The state court granted summary adjudication on the derivative claims, but allowed the plaintiffs to proceed on their direct claims, i.e., claims based on their rights as shareholders, as distinguished from rights belonging to the corporation. The underlying case then settled for a little less than $1 million.

Both companies had timely tendered the lawsuit to their directors’ and officers’ insurers. Both insurers had denied coverage. After Pan Pacific, the merged entity, sued to recover under both policies, the federal district court granted summary judgment for the insurers. The policyholder persisted, appealing its case to the Ninth Circuit.

Restitution, Compensation, or Both?

In granting summary judgment of noncoverage against Pan Pacific, the acquiring company, the district court relied on the established principle that claims for restitution — seeking the return of money or property wrongfully withheld — are not insurable.
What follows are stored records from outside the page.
import Literature.AlgebraicGeometry.Motives.MixedHodgeStructureCatRigid
import HarnessLib

/-!
# The categorical trace in `MixedHodgeStructureCat`: `tr(f) = ev ∘ β ∘ (f ⊗ 1) ∘ δ : ℚ(0) → ℚ(0)` is the trace of the underlying linear map

Layer `Literature/AlgebraicGeometry/Motives` (lane `lit-hodgefound`), continuing g45-#17 (`coevHom X = δ_X : ℚ(0) → X ⊗ X^∨`, `evalPairing X = ev_X : X^∨ ⊗ X → ℚ(0)`,
`coevHom_braiding_evalPairing : δ ≫ β ≫ ev = dim X · 𝟙`).  Deligne–Milne §1 (1.7.3)–(1.7.5): in a rigid tensor category the TRACE of `f : X → X` is the endomorphism of
`𝟙` given by `𝟙 → X ⊗ X^∨ → X ⊗ X^∨ → X^∨ ⊗ X → 𝟙` (`δ`, `f ⊗ 1`, the symmetry, `ev`), and the RANK of `X` is `tr(𝟙_X)`; for `ℚ`-vector spaces this is the usual trace.
This file PROVES it for finite-dimensional mixed Hodge structures:

* §1 linear algebra: `(f ⊗ 1) ∘ σ = σ ∘ (1 ⊗ f)`, `ev` is the contraction, `dualTensorHom ∘ (1 ⊗ f) = f ∘ dualTensorHom`, and `ev(σ? (1 ⊗ f) δ) = tr f`;
* §2 **`traceHom f : ℚ(0) ⟶ ℚ(0)`** and **`traceHom_eq : traceHom f = (tr f) · 𝟙_{ℚ(0)}`** (`tr` = `LinearMap.trace ℚ X f`), `traceHom (𝟙 X) = dim X · 𝟙`;
* §3 the trace calculus in the category, from Mathlib's: `tr(f ≫ g) = tr(g ≫ f)`, additivity and linearity, **`tr(f ⊗ g) = tr f · tr g`**, `tr(f^∨) = tr f`, `tr(f(j)) = tr f`.

Everything is PROVED; no named fact, no instance, no notation.  Data: `traceHom`.

Sources, verbatim (through the tree's files and Mathlib).  P. Deligne, J. S. Milne, *Tannakian categories*, in LNM 900 (1982) [DeligneMilne1982Tannakian], §1 (1.7.3)–(1.7.5)
(`Tr_X(f)`, `rk(X) := Tr_X(id_X)`; the formulas `Tr(f ⊗ g) = Tr(f) Tr(g)`, `rk(X ⊗ Y) = rk X · rk Y`), Ex. 1.10 (Hodge structures).  P. Deligne, *Théorie de Hodge II* (1971)
[DeligneHodgeII1971], 2.3.5–2.3.7 (the fibre functor «espace vectoriel sous-jacent», faithful exact ⊗).

## Main results

* §1 `tensorHom_id_toLinearMap_comm`, `evalPairing_toLinearMap_eq_contractLeft`, `dualTensorHom_lTensor`, `contractLeft_lTensor_coevTensor`.
* §2 **`traceHom`**, **`traceHom_toLinearMap_apply`**, **`traceHom_eq`**, `traceHom_id`.
* §3 **`traceHom_comp_comm`**, `traceHom_add`, `traceHom_smul`, `traceHom_zero`, **`traceHom_tensorHom`**, **`traceHom_transposeHom`**, `traceHom_tateTwist_map`.

## References

* [DeligneMilne1982Tannakian] P. Deligne, J. S. Milne, Tannakian categories, in LNM 900 (1982), §1 (1.7.3)–(1.7.5), Ex. 1.10.
* [DeligneHodgeII1971] P. Deligne, Théorie de Hodge II, Publ. Math. IHÉS 40 (1971), 2.3.5–2.3.7.

## Provenance

Lane `lit-hodgefound` (summit `HodgeConjecture`), seat `lit-hodgefound-p36` (literature-prover, generation 45, row g45-#25).
-/

noncomputable section

open CategoryTheory CategoryTheory.Limits
open scoped TensorProduct

namespace Literature.AlgebraicGeometry.Motives

universe u

namespace MixedHodgeStructureCat

variable {X Y : MixedHodgeStructureCat.{u}} [Module.Finite ℚ X] [Module.Finite ℚ Y]

/-! ## §1 Linear algebra -/

/-- `(f ⊗ 1)(σ t) = σ((1 ⊗ f) t)` for `t ∈ X^∨ ⊗ X` (`σ` the flip `X^∨ ⊗ X ≅ X ⊗ X^∨`). [cite: DeligneMilne1982Tannakian, §1 (1.7.3)] -/
theorem tensorHom_id_toLinearMap_comm (f : X ⟶ X) (t : ↥(tensorObj (of X.str.dual) X)) :
    (tensorHom f (𝟙 (of X.str.dual))).toLinearMap (TensorProduct.comm ℚ (Module.Dual ℚ X) X t) =
      TensorProduct.comm ℚ (Module.Dual ℚ X) X (LinearMap.lTensor (Module.Dual ℚ X) f.toLinearMap t) := by
  induction t using TensorProduct.induction_on with
  | zero => simp only [map_zero]
  | tmul φ x => rw [TensorProduct.comm_tmul, tensorHom_toLinearMap_apply_tmul, LinearMap.lTensor_tmul, TensorProduct.comm_tmul]; rfl
  | add t₁ t₂ h₁ h₂ => simp only [map_add, h₁, h₂]

variable (X) in
/-- `ev_X` is the contraction `φ ⊗ x ↦ φ(x)` (into `ℚ(0) = ULift ℚ`). [cite: DeligneMilne1982Tannakian, §1 (1.6.5)] -/
theorem evalPairing_toLinearMap_eq_contractLeft (s : ↥(tensorObj (of X.str.dual) X)) : (evalPairing X).toLinearMap s = ULift.up (contractLeft ℚ X s) := by
  induction s using TensorProduct.induction_on with
  | zero => simp only [map_zero]; rfl
  | tmul φ x => rw [evalPairing_toLinearMap_apply_tmul, contractLeft_apply]
  | add t₁ t₂ h₁ h₂ => rw [map_add, map_add, h₁, h₂]; rfl

omit [Module.Finite ℚ X] in
/-- `dualTensorHom ((1 ⊗ f) t) = f ∘ dualTensorHom t`. [cite: DeligneMilne1982Tannakian, §1 (1.7.3)] -/
theorem dualTensorHom_lTensor (f : X →ₗ[ℚ] X) (t : Module.Dual ℚ X ⊗[ℚ] X) :
    dualTensorHom ℚ X X (LinearMap.lTensor (Module.Dual ℚ X) f t) = f ∘ₗ dualTensorHom ℚ X X t := by
  induction t using TensorProduct.induction_on with
  | zero => simp only [map_zero, LinearMap.comp_zero]
  | tmul φ x =>
    rw [LinearMap.lTensor_tmul]
    refine LinearMap.ext fun v => ?_
    rw [dualTensorHom_apply, LinearMap.comp_apply, dualTensorHom_apply, map_smul]
  | add t₁ t₂ h₁ h₂ => simp only [map_add, h₁, h₂, LinearMap.comp_add]

variable (X) in
/-- **`ev((1 ⊗ f) δ) = tr f`**: contracting `Σᵢ eᵢ^* ⊗ f(eᵢ)` gives the trace (`tr = contraction ∘ (End X ≅ X^∨ ⊗ X)`). [cite: DeligneMilne1982Tannakian, §1 (1.7.3)–(1.7.5)] -/
theorem contractLeft_lTensor_coevTensor (f : X →ₗ[ℚ] X) :
    contractLeft ℚ X (LinearMap.lTensor (Module.Dual ℚ X) f (coevTensor X)) = LinearMap.trace ℚ X f := by
  rw [← LinearMap.trace_eq_contract_apply, dualTensorHom_lTensor, dualTensorHom_coevTensor, LinearMap.comp_id]

/-! ## §2 The categorical trace -/

/-- **The categorical trace `tr(f) : ℚ(0) → X ⊗ X^∨ → X ⊗ X^∨ → X^∨ ⊗ X → ℚ(0)`** of an endomorphism `f : X ⟶ X` (`δ`, `f ⊗ 1`, the symmetry, `ev`).
[cite: DeligneMilne1982Tannakian, §1 (1.7.3)] -/
def traceHom (f : X ⟶ X) : unitObj.{u} ⟶ unitObj.{u} :=
  coevHom X ≫ tensorHom f (𝟙 (of X.str.dual)) ≫ (braiding X (of X.str.dual)).hom ≫ evalPairing X

/-- **`tr(f)(q) = q · trace(f)`.** [cite: DeligneMilne1982Tannakian, §1 (1.7.3)–(1.7.5)] -/
theorem traceHom_toLinearMap_apply (f : X ⟶ X) (q : unitObj.{u}) : (traceHom f).toLinearMap q = ULift.up (q.down * LinearMap.trace ℚ X f.toLinearMap) := by
  change (evalPairing X).toLinearMap ((braiding X (of X.str.dual)).hom.toLinearMap ((tensorHom f (𝟙 (of X.str.dual))).toLinearMap ((coevHom X).toLinearMap q))) = _
  rw [coevHom_toLinearMap_apply, map_smul, tensorHom_id_toLinearMap_comm, map_smul, map_smul]
  have hβ : (braiding X (of X.str.dual)).hom.toLinearMap
      (TensorProduct.comm ℚ (Module.Dual ℚ X) X (LinearMap.lTensor (Module.Dual ℚ X) f.toLinearMap (coevTensor X))) =
        LinearMap.lTensor (Module.Dual ℚ X) f.toLinearMap (coevTensor X) :=
    (TensorProduct.comm ℚ (Module.Dual ℚ X) X).symm_apply_apply _
  rw [hβ, evalPairing_toLinearMap_eq_contractLeft, contractLeft_lTensor_coevTensor]
  rfl

/-- **`tr(f) = trace(f) · 𝟙_{ℚ(0)}`**: the categorical trace of Deligne–Milne is the trace of the underlying linear map. [cite: DeligneMilne1982Tannakian, §1 (1.7.3)–(1.7.5)] -/
theorem traceHom_eq (f : X ⟶ X) : traceHom f = (LinearMap.trace ℚ X f.toLinearMap) • 𝟙 unitObj.{u} := by
  apply hom_ext
  refine LinearMap.ext fun q => ?_
  rw [traceHom_toLinearMap_apply]
  apply ULift.ext
  change q.down * LinearMap.trace ℚ X f.toLinearMap = LinearMap.trace ℚ X f.toLinearMap * q.down
  exact mul_comm _ _

variable (X) in
/-- **`tr(𝟙_X) = dim X · 𝟙`**: the rank of `X` is its dimension (g45-#17 `coevHom_braiding_evalPairing`). [cite: DeligneMilne1982Tannakian, §1 (1.7.4)] -/
theorem traceHom_id : traceHom (𝟙 X) = (Module.finrank ℚ X : ℚ) • 𝟙 unitObj.{u} := by
  rw [traceHom_eq]
  change LinearMap.trace ℚ X LinearMap.id • _ = _
  rw [LinearMap.trace_id]

/-! ## §3 The trace calculus -/

/-- **`tr(f ≫ g) = tr(g ≫ f)`** for `f : X → Y`, `g : Y → X`. [cite: DeligneMilne1982Tannakian, §1 (1.7.5)] -/
theorem traceHom_comp_comm (f : X ⟶ Y) (g : Y ⟶ X) : traceHom (f ≫ g) = traceHom (g ≫ f) := by
  rw [traceHom_eq, traceHom_eq, comp_toLinearMap, comp_toLinearMap, LinearMap.trace_comp_comm']

/-- `tr(f + g) = tr f + tr g`. [cite: DeligneMilne1982Tannakian, §1 (1.7.5)] -/
theorem traceHom_add (f g : X ⟶ X) : traceHom (f + g) = traceHom f + traceHom g := by
  rw [traceHom_eq, traceHom_eq, traceHom_eq, ← add_smul]
  congr 1
  exact map_add (LinearMap.trace ℚ X) f.toLinearMap g.toLinearMap

/-- `tr(c • f) = c • tr f`. [cite: DeligneMilne1982Tannakian, §1 (1.7.5)] -/
theorem traceHom_smul (c : ℚ) (f : X ⟶ X) : traceHom (c • f) = c • traceHom f := by
  rw [traceHom_eq, traceHom_eq, smul_smul]
  congr 1
  exact map_smul (LinearMap.trace ℚ X) c f.toLinearMap

variable (X) in
/-- `tr(0) = 0`. [cite: DeligneMilne1982Tannakian, §1 (1.7.5)] -/
theorem traceHom_zero : traceHom (0 : X ⟶ X) = 0 := by
  rw [traceHom_eq]
  change LinearMap.trace ℚ X 0 • _ = _
  rw [map_zero, zero_smul]

/-- **`tr(f ⊗ g) = tr f · tr g`.** [cite: DeligneMilne1982Tannakian, §1 (1.7.5)] -/
theorem traceHom_tensorHom (f : X ⟶ X) (g : Y ⟶ Y) :
    traceHom (tensorHom f g) = (LinearMap.trace ℚ X f.toLinearMap * LinearMap.trace ℚ Y g.toLinearMap) • 𝟙 unitObj.{u} := by
  rw [traceHom_eq, ← LinearMap.trace_tensorProduct']
  rfl

/-- **`tr(f^∨) = tr f`** (the transpose has the same trace). [cite: DeligneMilne1982Tannakian, §1 (1.7.5)] -/
theorem traceHom_transposeHom (f : X ⟶ X) : traceHom (transposeHom f) = traceHom f := by
  rw [traceHom_eq, traceHom_eq, transposeHom_toLinearMap]
  congr 1
  exact LinearMap.trace_transpose' f.toLinearMap

/-- `tr(f(j)) = tr f` for the Tate twist (same underlying map). [cite: DeligneHodgeII1971, 2.3.7] -/
theorem traceHom_tateTwist_map (j : ℤ) (f : X ⟶ X) :
    haveI : Module.Finite ℚ ((tateTwist j).obj X) := ‹Module.Finite ℚ X›
    traceHom ((tateTwist j).map f) = (LinearMap.trace ℚ X f.toLinearMap) • 𝟙 unitObj.{u} := by
  haveI : Module.Finite ℚ ((tateTwist j).obj X) := ‹Module.Finite ℚ X›
  exact traceHom_eq _

end MixedHodgeStructureCat

end Literature.AlgebraicGeometry.Motives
But the Ninth Circuit didn’t see it that way. It explained that some claims, while characterized as "restitutionary," also served to compensate for a loss and would therefore be covered. The court then analyzed whether the derivative and direct claims solely sought restitution or would also compensate for a loss. Two aspects of the court’s analysis are worth noting:

  • The Ninth Circuit evaluated whether there was coverage for the derivative claims that were no longer in the case at the time of the settlement. The court reasoned that, because the policyholder faced exposure if these claims were reversed on appeal, they could have factored into the settlement. This real-world approach is analytically sound and, importantly, permits policyholders to seek coverage based on the business realities of settlements without being constrained by pleading technicalities.
  • California law does not permit shareholders to sue management for decreases in stock value, so there would be no "loss," and no coverage if those were the only damages sought on the shareholders’ direct claims. In the coverage case, the policyholder argued that at least some of the settlement funds compensated the shareholders for the "value of the withheld information," a claim that was not even alleged in the underlying shareholder lawsuit. The Ninth Circuit held that counsel’s declarations were sufficient to raise an issue of fact on this basis, and reversed the trial court.

Coverage for the Acquired Company?

The acquired company, Western Properties Trust, was also named in the underlying lawsuit and had sued its D&O insurer in the same coverage action. The Ninth Circuit concluded, as had the district court, that Western Properties was not entitled to coverage under its policy.

  • Western was not entitled to coverage for reimbursing its officers and directors for indemnified claims because it hadn’t, in fact, reimbursed any such costs.
  • Turning to the insuring agreement that covered securities claims against the company itself, the Ninth Circuit reasoned that the underlying claims could have imposed liability on Western that would be covered by this insuring agreement. But in this case, Pan Pacific indemnified Western as part of the merger agreement. Permitting Western to recover under its policy would therefore give it an impermissible double recovery. Thus, the Ninth Circuit reminds us that the collateral source rule does not apply to insurance: A policyholder may only recover its actual loss, net of recovery from third party sources.

In order to optimize the value of their coverage, D&O policyholders and their coverage counsel should not accept the insurer’s initial denial. As here, obtaining policy benefits can take careful claims evaluation and persistent advocacy.